Listed records —
import Literature.Computability.AlgebraicComplexity.BILPS19MinrankVarieties
import HarnessLib

/-!
# BILPS Lemma 17 discharged: tensors of minrank `≤ r` live in `U ⊗ V ⊗ W'` with `dim W' = n(k-1)+r`

Proof file (theorem-only) for `BILPS2019_lemma17` of `BILPS19MinrankVarieties.lean`
(Bläser–Ikenmeyer–Lysikov–Pandey–Schreyer, arXiv:1911.02534, Lemma 17, p0023:L54–68). Printed
proof, formalised: "Let `T ∈ 𝓜_r` and `x_1 ≠ 0` with `rk(Tx_1) ≤ r` … Since `rk A_1 ≤ r`, there exists
a subspace `W_1 ⊂ W` of dimension at most `r` such that `A_1 ∈ V ⊗ W_1`. Analogously, for `i > 1` we
have `A_i ∈ V ⊗ W_i` for some subspace `W_i ⊂ W` of dimension at most `n`. The sum `W'` of all `W_i` is a
subspace of dimension at most `s`. We extend it to dimension `s` in arbitrary way if needed." Here
`W_1` = the row space of the contraction `Tx` (dimension `rk(Tx) ≤ r`), the `W_i` = the row spaces
of the slices `T_a`, `a ≠ a₀`, for an index `a₀` with `x_{a₀} ≠ 0` (the slice `T_{a₀}` is recovered
from `Tx` and the other slices), and the extension step is `exists_le_finrank_eq_of_le`. Valid over
every field. Honest framing (val-lit): a discharge of a typed literature fact; nothing here bears on
`VP ≠ VNP`.
-/

noncomputable section

namespace Literature.Computability.AlgebraicComplexity

open Module Submodule

section Extension

variable {F : Type*} [Field F] {V : Type*} [AddCommGroup V] [Module F V] [FiniteDimensional F V]

/-- "We extend it to dimension `s` in arbitrary way if needed": a subspace of dimension `≤ s ≤ dim V`
is contained in a subspace of dimension exactly `s`.
[cite: BlaserIkenmeyerLysikovPandeySchreyer2019, Lemma 17 (proof)] -/
theorem exists_le_finrank_eq_of_le (W₀ : Submodule F V) {s : ℕ} (h₁ : finrank F W₀ ≤ s)
    (h₂ : s ≤ finrank F V) : ∃ W' : Submodule F V, W₀ ≤ W' ∧ finrank F W' = s := by
  obtain ⟨C, hC⟩ := W₀.exists_isCompl
  have hCdim : finrank F W₀ + finrank F C = finrank F V := by
    have h := Submodule.finrank_sup_add_finrank_inf_eq W₀ C
    rw [hC.sup_eq_top, hC.inf_eq_bot, finrank_bot, finrank_top, add_zero] at h
    exact h.symm
  have hd : s - finrank F W₀ ≤ finrank F C := by omega
  let b := Module.finBasis F C
  let v : Fin (s - finrank F W₀) → C := fun i => b (Fin.castLE hd i)
  have hli : LinearIndependent F v := b.linearIndependent.comp _ (Fin.castLE_injective hd)
  let U : Submodule F V := (span F (Set.range v)).map C.subtype
  have hUC : U ≤ C := Submodule.map_subtype_le C _
  have hUdim : finrank F U = s - finrank F W₀ := by
    rw [Submodule.finrank_map_subtype_eq, finrank_span_eq_card hli, Fintype.card_fin]
  refine ⟨W₀ ⊔ U, le_sup_left, ?_⟩
  have hinf : W₀ ⊓ U = ⊥ :=
    eq_bot_iff.mpr ((inf_le_inf_left W₀ hUC).trans hC.inf_eq_bot.le)
  have h := Submodule.finrank_sup_add_finrank_inf_eq W₀ U
  rw [hinf, finrank_bot, add_zero, hUdim] at h
  omega

end Extension

section Lemma17

variable {F : Type*} [Field F] {k n w : ℕ}

/-- The contraction row by row: `(Tx)_b = ∑_a x_a (T_a)_b`.
[cite: BlaserIkenmeyerLysikovPandeySchreyer2019, §5] -/
theorem contract3_row (T : Fin k → Fin n → Fin w → F) (x : Fin k → F) (b : Fin n) :
    contract3 T x b = ∑ a, x a • T a b := by
  funext c
  simp [contract3_apply, Finset.sum_apply]

/-- The dimension of a finite supremum of subspaces is at most the sum of the dimensions.
[cite: BlaserIkenmeyerLysikovPandeySchreyer2019, Lemma 17 (proof)] -/
theorem finrank_finset_sup_le {V : Type*} [AddCommGroup V] [Module F V] [FiniteDimensional F V]
    {ι : Type*} (S : Finset ι) (f : ι → Submodule F V) :
    finrank F (S.sup f : Submodule F V) ≤ ∑ i ∈ S, finrank F (f i) := by
  classical
  induction S using Finset.induction_on with
  | empty => simp
  | insert a S ha ih =>
    rw [Finset.sup_insert, Finset.sum_insert ha]
    exact (Submodule.finrank_add_le_finrank_add_finrank _ _).trans (by omega)

end Lemma17

/-- **BILPS Lemma 17, discharged.** [cite: BlaserIkenmeyerLysikovPandeySchreyer2019, Lemma 17] -/
theorem BILPS2019_lemma17_holds : BILPS2019_lemma17 := by
  intro F _ _ k n w r hw T hT
  classical
  obtain ⟨x, hx, hr⟩ := hT
  obtain ⟨a₀, ha₀⟩ : ∃ a, x a ≠ 0 := by
    by_contra h
    push Not at h
    exact hx (funext h)
  -- the row spaces `W_1` (of `Tx`) and `W_a` (of the slices `T_a`, `a ≠ a₀`)
  let W₁ : Submodule F (Fin w → F) := span F (Set.range (contract3 T x))
  let Wa : Fin k → Submodule F (Fin w → F) := fun a => span F (Set.range (T a))
  let W₀ : Submodule F (Fin w → F) := W₁ ⊔ (Finset.univ.erase a₀).sup Wa
  have hW₁ : finrank F W₁ ≤ r := by
    have h := Matrix.rank_eq_finrank_span_row (contract3 T x)
    change (contract3 T x).rank = finrank F W₁ at h
    omega
  have hWa : ∀ a, finrank F (Wa a) ≤ n := fun a =>
    (finrank_range_le_card (R := F) (T a)).trans (by simp)
  have hW₀ : finrank F W₀ ≤ n * (k - 1) + r := by
    refine (Submodule.finrank_add_le_finrank_add_finrank _ _).trans ?_
    have h2 : finrank F ((Finset.univ.erase a₀).sup Wa : Submodule F (Fin w → F)) ≤ n * (k - 1) :=
      calc finrank F ((Finset.univ.erase a₀).sup Wa : Submodule F (Fin w → F))
          ≤ ∑ a ∈ Finset.univ.erase a₀, finrank F (Wa a) := finrank_finset_sup_le _ _
        _ ≤ ∑ _a ∈ Finset.univ.erase a₀, n := Finset.sum_le_sum fun a _ => hWa a
        _ = n * (k - 1) := by
            rw [Finset.sum_const, smul_eq_mul, Finset.card_erase_of_mem (Finset.mem_univ a₀),
              Finset.card_univ, Fintype.card_fin, Nat.mul_comm]
    omega
  -- every leg lies in `W₀`
  have hmem : ∀ a b, T a b ∈ W₀ := by
    intro a b
    by_cases ha : a = a₀
    · subst ha
      -- `T_{a₀} b = x_{a₀}⁻¹ • ((Tx)_b - ∑_{a ≠ a₀} x_a (T_a)_b)`
      have hrow := contract3_row T x b
      rw [← Finset.add_sum_erase _ _ (Finset.mem_univ a)] at hrow
      have hTa : T a b = (x a)⁻¹ • (contract3 T x b - ∑ a' ∈ Finset.univ.erase a, x a' • T a' b) := by
        rw [hrow, add_sub_cancel_right, smul_smul, inv_mul_cancel₀ ha₀, one_smul]
      rw [hTa]
      refine Submodule.smul_mem _ _ (Submodule.sub_mem _ ?_ ?_)
      · exact (le_sup_left : W₁ ≤ W₀) (subset_span ⟨b, rfl⟩)
      · refine Submodule.sum_mem _ fun a' ha' => Submodule.smul_mem _ _ ?_
        exact (le_sup_right : (Finset.univ.erase a).sup Wa ≤ W₀)
          (Finset.le_sup (f := Wa) ha' (subset_span ⟨b, rfl⟩))
    · have ha' : a ∈ Finset.univ.erase a₀ := Finset.mem_erase.mpr ⟨ha, Finset.mem_univ a⟩
      exact (le_sup_right : (Finset.univ.erase a₀).sup Wa ≤ W₀)
        (Finset.le_sup (f := Wa) ha' (subset_span ⟨b, rfl⟩))
  -- extend to dimension exactly `s`
  obtain ⟨W', hW₀W', hW'⟩ := exists_le_finrank_eq_of_le W₀ hW₀ (by simp; omega)
  exact ⟨W', hW', fun a b => hW₀W' (hmem a b)⟩

end Literature.Computability.AlgebraicComplexity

What to work on — Output the lines above exactly, but only those between the line holding "for some subspace" and the line holding "section Lemma17", inclusive.

Task output —
have `A_i ∈ V ⊗ W_i` for some subspace `W_i ⊂ W` of dimension at most `n`. The sum `W'` of all `W_i` is a
subspace of dimension at most `s`. We extend it to dimension `s` in arbitrary way if needed." Here
`W_1` = the row space of the contraction `Tx` (dimension `rk(Tx) ≤ r`), the `W_i` = the row spaces
of the slices `T_a`, `a ≠ a₀`, for an index `a₀` with `x_{a₀} ≠ 0` (the slice `T_{a₀}` is recovered
from `Tx` and the other slices), and the extension step is `exists_le_finrank_eq_of_le`. Valid over
every field. Honest framing (val-lit): a discharge of a typed literature fact; nothing here bears on
`VP ≠ VNP`.
-/

noncomputable section

namespace Literature.Computability.AlgebraicComplexity

open Module Submodule

section Extension

variable {F : Type*} [Field F] {V : Type*} [AddCommGroup V] [Module F V] [FiniteDimensional F V]

/-- "We extend it to dimension `s` in arbitrary way if needed": a subspace of dimension `≤ s ≤ dim V`
is contained in a subspace of dimension exactly `s`.
[cite: BlaserIkenmeyerLysikovPandeySchreyer2019, Lemma 17 (proof)] -/
theorem exists_le_finrank_eq_of_le (W₀ : Submodule F V) {s : ℕ} (h₁ : finrank F W₀ ≤ s)
    (h₂ : s ≤ finrank F V) : ∃ W' : Submodule F V, W₀ ≤ W' ∧ finrank F W' = s := by
  obtain ⟨C, hC⟩ := W₀.exists_isCompl
  have hCdim : finrank F W₀ + finrank F C = finrank F V := by
    have h := Submodule.finrank_sup_add_finrank_inf_eq W₀ C
    rw [hC.sup_eq_top, hC.inf_eq_bot, finrank_bot, finrank_top, add_zero] at h
    exact h.symm
  have hd : s - finrank F W₀ ≤ finrank F C := by omega
  let b := Module.finBasis F C
  let v : Fin (s - finrank F W₀) → C := fun i => b (Fin.castLE hd i)
  have hli : LinearIndependent F v := b.linearIndependent.comp _ (Fin.castLE_injective hd)
  let U : Submodule F V := (span F (Set.range v)).map C.subtype
  have hUC : U ≤ C := Submodule.map_subtype_le C _
  have hUdim : finrank F U = s - finrank F W₀ := by
    rw [Submodule.finrank_map_subtype_eq, finrank_span_eq_card hli, Fintype.card_fin]
  refine ⟨W₀ ⊔ U, le_sup_left, ?_⟩
  have hinf : W₀ ⊓ U = ⊥ :=
    eq_bot_iff.mpr ((inf_le_inf_left W₀ hUC).trans hC.inf_eq_bot.le)
  have h := Submodule.finrank_sup_add_finrank_inf_eq W₀ U
  rw [hinf, finrank_bot, add_zero, hUdim] at h
  omega

end Extension

section Lemma17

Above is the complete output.